_Collected data entries:_
import Literature.NumberTheory.LFunctions.ExplicitLogFreeZeroDensityDirichlet
import HarnessLib

/-!
# Explicit local zero counts for Dirichlet `L`-functions near the line `Re s = 1`
# (Thorner–Zaman 2024, §2.3 "Counting zeros": Lemma 2.8, Lemma 2.9, Proposition 2.11,
# Corollary 2.12)

Topic `Literature/NumberTheory/LFunctions` (namespace `Literature.NumberTheory.LFunctions`; the
paper's objects in the existing sub-namespace `ThornerZaman2024` of
`ExplicitLogFreeZeroDensityDirichlet.lean`, whose `zeroCount σ Q = N(σ,Q)` is REUSED, not
re-declared). STATEMENT LAYER (D-0014/D-0064: one file for §2.3 of the source), typed for the cell
`landau-siegel` (rung F-S3, design family B-dh «explicit Deuring–Heilbronn / log-free zero-density
hybrids», seat ls-Bdh-typer-1): the EXPLICIT "Linnik lemma" — the number of zeros of one primitive
`L(s,χ)` in a disc of radius `r` touching the line `Re s = 1` is at most `r(2 log(qT) − 1) + 4`
(Lemma 2.9), sharpened à la Heath-Brown–Jensen to `≈ (2/3) r log(QT)` on `1/(3 log QT) ≤ r ≤ 1/10`
(Corollary 2.12) — the local zero-density input of every explicit zero-detection / repulsion
argument of the source (its §§4–5), alongside the explicit global count `N(0,Q) ≤ 0.64 Q³ log Q`
(Lemma 2.8). NAMED FACTS (closed `Prop`s with cites), not proved here, plus the two set inclusions
behind the first two inequalities of Lemma 2.9, which ARE proved.

Source: J. Thorner, A. Zaman, *An explicit version of Bombieri's log-free density estimate and
Sárközy's theorem for shifted primes*, Forum Math. **36** (2024) 1059–1080 = arXiv:2208.11123
[ThornerZaman2024LogFree], §2.3, read on the held copy `paper:arxiv-2208.11123` pp. 6–8
(p0006:L43–L108, p0007:L54–L62, p0008:L1–L52).

## What the source prints (verbatim)

§2.3: "Given `σ ≥ 0`, `T ≥ 0`, `Q ≥ 1`, `1 ≤ q ≤ Q`, and a primitive Dirichlet character
`χ (mod q)`, we define `N_χ(σ,T) := #{ρ = β + iγ : β ≥ σ, |γ| ≤ T, L(ρ,χ) = 0}` (2.3). It follows
that `N(σ,Q)` in (1.2) can be written as `N(σ,Q) = ∑_{q ≤ Q} ∑_{χ (mod q) primitive} N_χ(σ,Q)` (2.4)."
"**Lemma 2.8.** If `Q ≥ 10⁴`, then `N(0,Q) ≤ 0.64 Q³ log Q`." (Proof: Bennett–Martin–O'Bryant–
Rechnitzer's explicit `N(T,χ)` and Rosser's for `ζ`.) "**Lemma 2.9.** Let `σ ≥ 1`, `0 < r ≤ 1`,
`q ≥ 1`, `T ≥ 1`, `t ∈ ℝ`, `|t| ≤ T`, and `χ (mod q)` be a primitive Dirichlet character. Define
`n_χ(r, σ + it) := #{ρ = β + iγ : 0 < β < 1, L(ρ,χ) = 0, |σ + it − ρ| ≤ r}` (2.5). The bound
`n_χ(r, σ + it) ≤ n_χ(r, 1 + it) ≤ n_χ(2r, 1 + r + it) ≤ r(2 log(qT) − 1) + 4` holds."
"**Proposition 2.11.** Let `χ (mod q)` be primitive, `T ≥ 1`, `t ∈ ℝ`, `|t| ≤ T`, and
`0 < r < 1/2`. If `χ = 1`, then assume that `3 × 10¹² ≤ |t| ≤ T`. There holds
`∑_{L(ρ,χ)=0, |1+it−ρ| ≤ r} Re(1/(1 + r + it − ρ)) ≤ (log(qT) + 4.7098)/(4 + 8r)
+ ((4/π) − 1) log(1 + r⁻¹)/(1 + 2r) + 2.6908 + (8r/(1 + 2r)²)(r(2 log(qT) − 1) + 4) + r⁻¹`."
"**Corollary 2.12.** Let `Q ≥ 3`, `T ≥ 1`, and `χ (mod q)` be a primitive Dirichlet character
with `q ≤ Q`. Let `t ∈ ℝ` and `|t| ≤ T`. If `χ = 1`, then assume that `3 × 10¹² ≤ |t| ≤ T`. If
`χ ≠ 1`, then assume that `max{Q,T} > 10 000`. If `n_χ(r,s)` is as in (2.5) and
`1/(3 log(QT)) ≤ r ≤ 1/10`, then `n_χ(r, 1 + it) ≤ r(1 + 10⁻⁷)⁻¹((2/3) log(QT) + 13.04) + 2`."
(Remark: "our proof can be modified to produce an upper bound of the form
`n_χ(r, 1 + it) ≤ (1/2) r log(QT) + O(log log(QT))` when `1/(3 log(eQT)) ≤ r ≤ 1/30`. But we cannot
take full advantage of this ….") §1, after (1.2): "All sums and counts over `ρ` weigh the
contribution for each `ρ` with its multiplicity."

## Lean rendering / design choices

* `L(s,χ) = DirichletCharacter.LFunction χ s` (Mathlib); "primitive `χ (mod q)`, `q ≥ 1`" is
  `χ : DirichletCharacter ℂ q`, `[NeZero q]`, `χ.IsPrimitive` — modulus `1` (the character `1`,
  `L = ζ`, Mathlib `LFunction_modOne_eq`) INCLUDED, as in print ("If `χ = 1` …"); for a primitive
  character "`χ = 1`" is the same as "`q = 1`", which is how the two case hypotheses of
  Proposition 2.11 / Corollary 2.12 are written (`q = 1 → 3·10¹² ≤ |t|`, `q ≠ 1 → 10 000 < max Q T`).
* `n_χ(r, s)` is `ThornerZaman2024.localZeroCount χ r s`: the `finsum` of the multiplicity
  `DirichletDisc.zeroOrder χ ρ = analyticOrderNatAt (L(·,χ)) ρ` over the printed set
  `localZeroSet χ r s = {ρ : 0 < Re ρ < 1, L(ρ,χ) = 0, ‖s − ρ‖ ≤ r}` (counts WITH multiplicity, per
  the source's §1 convention; for `χ ≠ χ₀` the set is finite, `localZeroSet_finite`, so this is a
  genuine count). The sum of Proposition 2.11 is likewise the multiplicity-weighted `finsum` of
  `Re(1/(1 + r + it − ρ))` over `localZeroSet χ r (1 + it)` (every zero of `L(s,χ)` in that disc has
  `0 < Re ρ < 1`: radius `< 1/2`, and `L(s,χ) ≠ 0` on `Re s ≥ 1` away from the pole of `ζ`, which the
  hypothesis `|t| ≥ 3·10¹²` keeps out of the disc).
* `N(0,Q)` in Lemma 2.8 is the existing `ThornerZaman2024.zeroCount 0 Q` (the (1.2) count
  `β > 0`, `|γ| ≤ Q`, with multiplicity); the source's (2.3)/(2.4) write `β ≥ σ` for the same
  object — for `σ = 0` the strict reading is the weaker (safer) upper-bound statement and is the one
  typed.
* Constants verbatim: `0.64`, `10⁴`, `2 log(qT) − 1`, `4`, `4.7098`, `4/π − 1`, `2.6908`,
  `(1 + 10⁻⁷)⁻¹`, `2/3`, `13.04`, `3 × 10¹²`, `10 000`, `1/(3 log(QT)) ≤ r ≤ 1/10`.

PROVED here (elementary geometry of the discs, no analysis): `localZeroSet_mono_re` — for
`σ ≥ 1` the disc count at `σ + it` is dominated by the one at `1 + it` as SETS (a zero has
`Re ρ < 1 ≤ σ`); `localZeroSet_subset_double` — the disc `|1 + it − ρ| ≤ r` lies in the disc
`|1 + r + it − ρ| ≤ 2r`; `localZeroSet_subset_lfunctionZeroBox` and `localZeroSet_finite` (`χ ≠ χ₀`).

WHAT THIS IS NOT: nothing analytic is proved here about `n_χ`; no claim about Landau–Siegel zeros.
The tree's inexplicit local counts (Jensen in discs centred at `2 + it`) are PROVED in
`DirichletLogDerivDisc.lean` (`DirichletDisc.exists_sum_zeroOrder_le_of_subset_closedBall`,
`exists_sum_discZeros_le`); the explicit `N(T,χ)` of Bennett et al. is the named fact
`bmor2021_theorem11` (`DirichletLZeroCountExplicit.lean`); the explicit convexity bound of the
source's Proposition 2.10 is `BGTZ2025.proposition24_thornerZaman`; §2.2 (Lemma 2.4, Corollary 2.5,
Theorem 2.6) is `ExplicitLandauPageFamily.lean`; none is restated. No instance, no notation.

«The programme SEARCHES and TYPES; no claim about Landau–Siegel zeros, Theorems 1–2 of
arXiv:2211.02515 or a repaired Margin232 until a kernel theorem says so.»

## References

* [ThornerZaman2024LogFree] J. Thorner, A. Zaman, Forum Math. 36 (2024), doi:10.1515/forum-2023-0091,
  arXiv:2208.11123 — Lemma 2.8, Lemma 2.9 (p. 6), Proposition 2.11 (p. 7), Corollary 2.12 (p. 8).
* [BennettMartinOBryantRechnitzer2021] (the explicit `N(T,χ)` behind Lemma 2.8; tree:
  `bmor2021_theorem11`).
* D. R. Heath-Brown, *Zero-free regions for Dirichlet `L`-functions, and the least prime in an
  arithmetic progression*, PLMS 64 (1992) (the Jensen device of Proposition 2.11, as cited there).
-/

noncomputable section

open scoped Classical
open Complex

namespace Literature.NumberTheory.LFunctions

namespace ThornerZaman2024

open DirichletDisc (zeroOrder)

variable {q : ℕ} [NeZero q]

/-- The zeros of `L(s,χ)` counted by `n_χ(r, s)` of (2.5): `{ρ = β + iγ : 0 < β < 1, L(ρ,χ) = 0,
|s − ρ| ≤ r}` (as a set; multiplicities are carried by `zeroOrder`).
[cite: ThornerZaman2024LogFree, Lemma 2.9 (2.5)] -/
def localZeroSet (χ : DirichletCharacter ℂ q) (r : ℝ) (s : ℂ) : Set ℂ :=
  {ρ | 0 < ρ.re ∧ ρ.re < 1 ∧ χ.LFunction ρ = 0 ∧ ‖s - ρ‖ ≤ r}

/-- Membership in `localZeroSet`. [cite: ThornerZaman2024LogFree, Lemma 2.9 (2.5)] -/
theorem mem_localZeroSet {χ : DirichletCharacter ℂ q} {r : ℝ} {s ρ : ℂ} :
    ρ ∈ localZeroSet χ r s ↔ 0 < ρ.re ∧ ρ.re < 1 ∧ χ.LFunction ρ = 0 ∧ ‖s - ρ‖ ≤ r :=
  Iff.rfl

/-- **`n_χ(r, s) := #{ρ = β + iγ : 0 < β < 1, L(ρ,χ) = 0, |s − ρ| ≤ r}`** (2.5), counted with
multiplicity ("All sums and counts over `ρ` weigh the contribution for each `ρ` with its
multiplicity", §1): the `finsum` of `zeroOrder χ ρ = analyticOrderNatAt L(·,χ) ρ` over
`localZeroSet χ r s`. [cite: ThornerZaman2024LogFree, Lemma 2.9 (2.5)] -/
def localZeroCount (χ : DirichletCharacter ℂ q) (r : ℝ) (s : ℂ) : ℕ :=
  ∑ᶠ ρ ∈ localZeroSet χ r s, zeroOrder χ ρ

/-- The multiplicity-weighted sum `∑_{L(ρ,χ)=0, |1+it−ρ| ≤ r} Re(1/(1 + r + it − ρ))` of
Proposition 2.11 (over the zeros of the disc `|1 + it − ρ| ≤ r`, `r < 1/2`, all of which lie in
`0 < Re ρ < 1`). [cite: ThornerZaman2024LogFree, Proposition 2.11] -/
def localReciprocalSum (χ : DirichletCharacter ℂ q) (r t : ℝ) : ℝ :=
  ∑ᶠ ρ ∈ localZeroSet χ r (1 + t * I), (zeroOrder χ ρ : ℝ) * (1 / (1 + r + t * I - ρ)).re

/-- The right-hand side of Proposition 2.11:
`(log(qT) + 4.7098)/(4 + 8r) + ((4/π) − 1) log(1 + r⁻¹)/(1 + 2r) + 2.6908
+ (8r/(1 + 2r)²)(r(2 log(qT) − 1) + 4) + r⁻¹`. [cite: ThornerZaman2024LogFree, Proposition 2.11] -/
def prop211Bound (q : ℕ) (r T : ℝ) : ℝ :=
  (Real.log ((q : ℝ) * T) + 4.7098) / (4 + 8 * r) +
    (4 / Real.pi - 1) * Real.log (1 + r⁻¹) / (1 + 2 * r) + 2.6908 +
    8 * r / (1 + 2 * r) ^ 2 * (r * (2 * Real.log ((q : ℝ) * T) - 1) + 4) + r⁻¹

end ThornerZaman2024

open ThornerZaman2024

/-! ### The named facts -/

/-- **Thorner–Zaman 2024, Lemma 2.8 (explicit global zero count; NAMED FACT, as printed).** "If
`Q ≥ 10⁴`, then `N(0,Q) ≤ 0.64 Q³ log Q`", `N(0,Q)` being the (1.2) count of the zeros `β > 0`,
`|γ| ≤ Q` of all primitive `L(s,χ)` with `q ≤ Q`, with multiplicity (`ThornerZaman2024.zeroCount`).
(From Bennett–Martin–O'Bryant–Rechnitzer's explicit `N(T,χ)` and Rosser.) Not proved here.
[cite: ThornerZaman2024LogFree, Lemma 2.8] -/
def thornerZaman2024_lemma28 : Prop :=
  ∀ Q : ℝ, 10 ^ 4 ≤ Q → (zeroCount 0 Q : ℝ) ≤ 0.64 * Q ^ 3 * Real.log Q

/-- **Thorner–Zaman 2024, Lemma 2.9 (explicit "Linnik lemma": zeros in a disc touching `Re s = 1`;
NAMED FACT, as printed).** "Let `σ ≥ 1`, `0 < r ≤ 1`, `q ≥ 1`, `T ≥ 1`, `t ∈ ℝ`, `|t| ≤ T`, and
`χ (mod q)` be a primitive Dirichlet character. … The bound
`n_χ(r, σ + it) ≤ n_χ(r, 1 + it) ≤ n_χ(2r, 1 + r + it) ≤ r(2 log(qT) − 1) + 4` holds." All three
inequalities of the chain are recorded (the first two are set inclusions, proved below for the sets;
the third is the analytic content: (2.2), `−ζ′/ζ(1 + r) ≤ 1/r` and Lemma 2.7). Not proved here.
[cite: ThornerZaman2024LogFree, Lemma 2.9] -/
def thornerZaman2024_lemma29 : Prop :=
  ∀ (q : ℕ) [NeZero q] (χ : DirichletCharacter ℂ q), χ.IsPrimitive →
    ∀ σ r T t : ℝ, 1 ≤ σ → 0 < r → r ≤ 1 → 1 ≤ T → |t| ≤ T →
      localZeroCount χ r (σ + t * I) ≤ localZeroCount χ r (1 + t * I) ∧
        localZeroCount χ r (1 + t * I) ≤ localZeroCount χ (2 * r) (1 + r + t * I) ∧
          (localZeroCount χ (2 * r) (1 + r + t * I) : ℝ) ≤
            r * (2 * Real.log ((q : ℝ) * T) - 1) + 4

/-- **Thorner–Zaman 2024, Proposition 2.11 (Heath-Brown–Jensen bound for the local sum over
zeros; NAMED FACT, as printed).** "Let `χ (mod q)` be primitive, `T ≥ 1`, `t ∈ ℝ`, `|t| ≤ T`, and
`0 < r < 1/2`. If `χ = 1`, then assume that `3 × 10¹² ≤ |t| ≤ T`. There holds
`∑_{L(ρ,χ)=0, |1+it−ρ| ≤ r} Re(1/(1 + r + it − ρ)) ≤ (log(qT) + 4.7098)/(4 + 8r)
+ ((4/π) − 1) log(1 + r⁻¹)/(1 + 2r) + 2.6908 + (8r/(1 + 2r)²)(r(2 log(qT) − 1) + 4) + r⁻¹`."
("`χ = 1`" = the character of modulus `1`, `L = ζ`: for a primitive character this is `q = 1`.)
Not proved here. [cite: ThornerZaman2024LogFree, Proposition 2.11] -/
def thornerZaman2024_proposition211 : Prop :=
  ∀ (q : ℕ) [NeZero q] (χ : DirichletCharacter ℂ q), χ.IsPrimitive →
    ∀ r T t : ℝ, 0 < r → r < 1 / 2 → 1 ≤ T → |t| ≤ T → (q = 1 → 3 * 10 ^ 12 ≤ |t|) →
      localReciprocalSum χ r t ≤ prop211Bound q r T

/-- **Thorner–Zaman 2024, Corollary 2.12 (the sharpened explicit local zero count; NAMED FACT, as
printed).** "Let `Q ≥ 3`, `T ≥ 1`, and `χ (mod q)` be a primitive Dirichlet character with `q ≤ Q`.
Let `t ∈ ℝ` and `|t| ≤ T`. If `χ = 1`, then assume that `3 × 10¹² ≤ |t| ≤ T`. If `χ ≠ 1`, then
assume that `max{Q,T} > 10 000`. If `n_χ(r,s)` is as in (2.5) and `1/(3 log(QT)) ≤ r ≤ 1/10`, then
`n_χ(r, 1 + it) ≤ r(1 + 10⁻⁷)⁻¹((2/3) log(QT) + 13.04) + 2`." Not proved here.
[cite: ThornerZaman2024LogFree, Corollary 2.12] -/
def thornerZaman2024_corollary212 : Prop :=
  ∀ Q T : ℝ, 3 ≤ Q → 1 ≤ T →
    ∀ (q : ℕ) [NeZero q] (χ : DirichletCharacter ℂ q), (q : ℝ) ≤ Q → χ.IsPrimitive →
      ∀ t : ℝ, |t| ≤ T → (q = 1 → 3 * 10 ^ 12 ≤ |t|) → (q ≠ 1 → 10000 < max Q T) →
        ∀ r : ℝ, 1 / (3 * Real.log (Q * T)) ≤ r → r ≤ 1 / 10 →
          (localZeroCount χ r (1 + t * I) : ℝ) ≤
            r * (1 + 1 / 10 ^ 7)⁻¹ * (2 / 3 * Real.log (Q * T) + 13.04) + 2

/-! ### Bookkeeping (proved): the geometry behind the first two inequalities of Lemma 2.9 -/

namespace ThornerZaman2024

variable {q : ℕ} [NeZero q]

/-- **First inequality of Lemma 2.9, as sets:** for `σ ≥ 1` the zeros of the disc `|σ + it − ρ| ≤ r`
lie in the disc `|1 + it − ρ| ≤ r` ("it follows from the geometry of complex numbers": a zero has
`Re ρ < 1 ≤ σ`, so moving the centre from `σ + it` to `1 + it` does not increase the distance).
[cite: ThornerZaman2024LogFree, Lemma 2.9 (proof)] -/
theorem localZeroSet_mono_re (χ : DirichletCharacter ℂ q) (r : ℝ) {σ : ℝ} (hσ : 1 ≤ σ) (t : ℝ) :
    localZeroSet χ r (σ + t * I) ⊆ localZeroSet χ r (1 + t * I) := by
  rintro ρ ⟨h0, h1, hz, hd⟩
  refine ⟨h0, h1, hz, le_trans ?_ hd⟩
  -- compare the two distances through their squares
  have hre1 : ((1 : ℂ) + t * I - ρ).re = 1 - ρ.re := by simp
  have him1 : ((1 : ℂ) + t * I - ρ).im = t - ρ.im := by simp
  have hreσ : ((σ : ℂ) + t * I - ρ).re = σ - ρ.re := by simp
  have himσ : ((σ : ℂ) + t * I - ρ).im = t - ρ.im := by simp
  have hsq : ‖(1 : ℂ) + t * I - ρ‖ ^ 2 ≤ ‖(σ : ℂ) + t * I - ρ‖ ^ 2 := by
    rw [Complex.sq_norm, Complex.sq_norm, Complex.normSq_apply, Complex.normSq_apply, hre1, him1,
      hreσ, himσ]
    nlinarith
  exact (pow_le_pow_iff_left₀ (norm_nonneg _) (norm_nonneg _) two_ne_zero).1 hsq

/-- **Second inequality of Lemma 2.9, as sets:** for `r ≥ 0` the disc `|1 + it − ρ| ≤ r` lies in
the disc `|1 + r + it − ρ| ≤ 2r` (triangle inequality).
[cite: ThornerZaman2024LogFree, Lemma 2.9 (proof)] -/
theorem localZeroSet_subset_double (χ : DirichletCharacter ℂ q) {r : ℝ} (hr : 0 ≤ r) (t : ℝ) :
    localZeroSet χ r (1 + t * I) ⊆ localZeroSet χ (2 * r) (1 + r + t * I) := by
  rintro ρ ⟨h0, h1, hz, hd⟩
  refine ⟨h0, h1, hz, ?_⟩
  have hsplit : (1 : ℂ) + r + t * I - ρ = ((1 : ℂ) + t * I - ρ) + (r : ℂ) := by ring
  calc ‖(1 : ℂ) + r + t * I - ρ‖ = ‖((1 : ℂ) + t * I - ρ) + (r : ℂ)‖ := by rw [hsplit]
    _ ≤ ‖(1 : ℂ) + t * I - ρ‖ + ‖(r : ℂ)‖ := norm_add_le _ _
    _ ≤ r + r := by
        refine add_le_add hd ?_
        rw [Complex.norm_real, Real.norm_eq_abs, abs_of_nonneg hr]
    _ = 2 * r := by ring

/-- The disc zero set lies in the tree's box of non-trivial zeros up to height `|Im s| + r`
(`lfunctionZeroBox χ H = {ρ : L(ρ,χ) = 0, 0 < Re ρ < 1, |Im ρ| ≤ H}`): `|Im ρ| ≤ |Im s| + |s − ρ|`.
[cite: ThornerZaman2024LogFree, Lemma 2.9 (2.5)] -/
theorem localZeroSet_subset_lfunctionZeroBox (χ : DirichletCharacter ℂ q) (r : ℝ) (s : ℂ) :
    localZeroSet χ r s ⊆ lfunctionZeroBox χ (|s.im| + r) := by
  rintro ρ ⟨h0, h1, hz, hd⟩
  refine ⟨hz, h0, h1, ?_⟩
  have him : |(s - ρ).im| ≤ ‖s - ρ‖ := Complex.abs_im_le_norm _
  have him' : (s - ρ).im = s.im - ρ.im := by simp
  rw [him'] at him
  have htri : |ρ.im| - |s.im| ≤ |s.im - ρ.im| := by
    rw [abs_sub_comm]
    exact abs_sub_abs_le_abs_sub ρ.im s.im
  linarith

/-- For `χ ≠ χ₀` the disc zero set is finite, so `n_χ(r, s)` is a genuine (multiplicity-weighted)
count. [cite: ThornerZaman2024LogFree, Lemma 2.9 (2.5)] -/
theorem localZeroSet_finite {χ : DirichletCharacter ℂ q} (hχ : χ ≠ 1) (r : ℝ) (s : ℂ) :
    (localZeroSet χ r s).Finite :=
  (lfunctionZeroBox_finite hχ _).subset (localZeroSet_subset_lfunctionZeroBox χ r s)

end ThornerZaman2024

end Literature.NumberTheory.LFunctions

end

_WHAT YOU WILL DO:_ In restating the data, begin at its first line, reproduce each line word for word, and conclude with the line that contains "disc of radius".

_TASK RESULT:_
import Literature.NumberTheory.LFunctions.ExplicitLogFreeZeroDensityDirichlet
import HarnessLib

/-!
# Explicit local zero counts for Dirichlet `L`-functions near the line `Re s = 1`
# (Thorner–Zaman 2024, §2.3 "Counting zeros": Lemma 2.8, Lemma 2.9, Proposition 2.11,
# Corollary 2.12)

Topic `Literature/NumberTheory/LFunctions` (namespace `Literature.NumberTheory.LFunctions`; the
paper's objects in the existing sub-namespace `ThornerZaman2024` of
`ExplicitLogFreeZeroDensityDirichlet.lean`, whose `zeroCount σ Q = N(σ,Q)` is REUSED, not
re-declared). STATEMENT LAYER (D-0014/D-0064: one file for §2.3 of the source), typed for the cell
`landau-siegel` (rung F-S3, design family B-dh «explicit Deuring–Heilbronn / log-free zero-density
hybrids», seat ls-Bdh-typer-1): the EXPLICIT "Linnik lemma" — the number of zeros of one primitive
`L(s,χ)` in a disc of radius `r` touching the line `Re s = 1` is at most `r(2 log(qT) − 1) + 4`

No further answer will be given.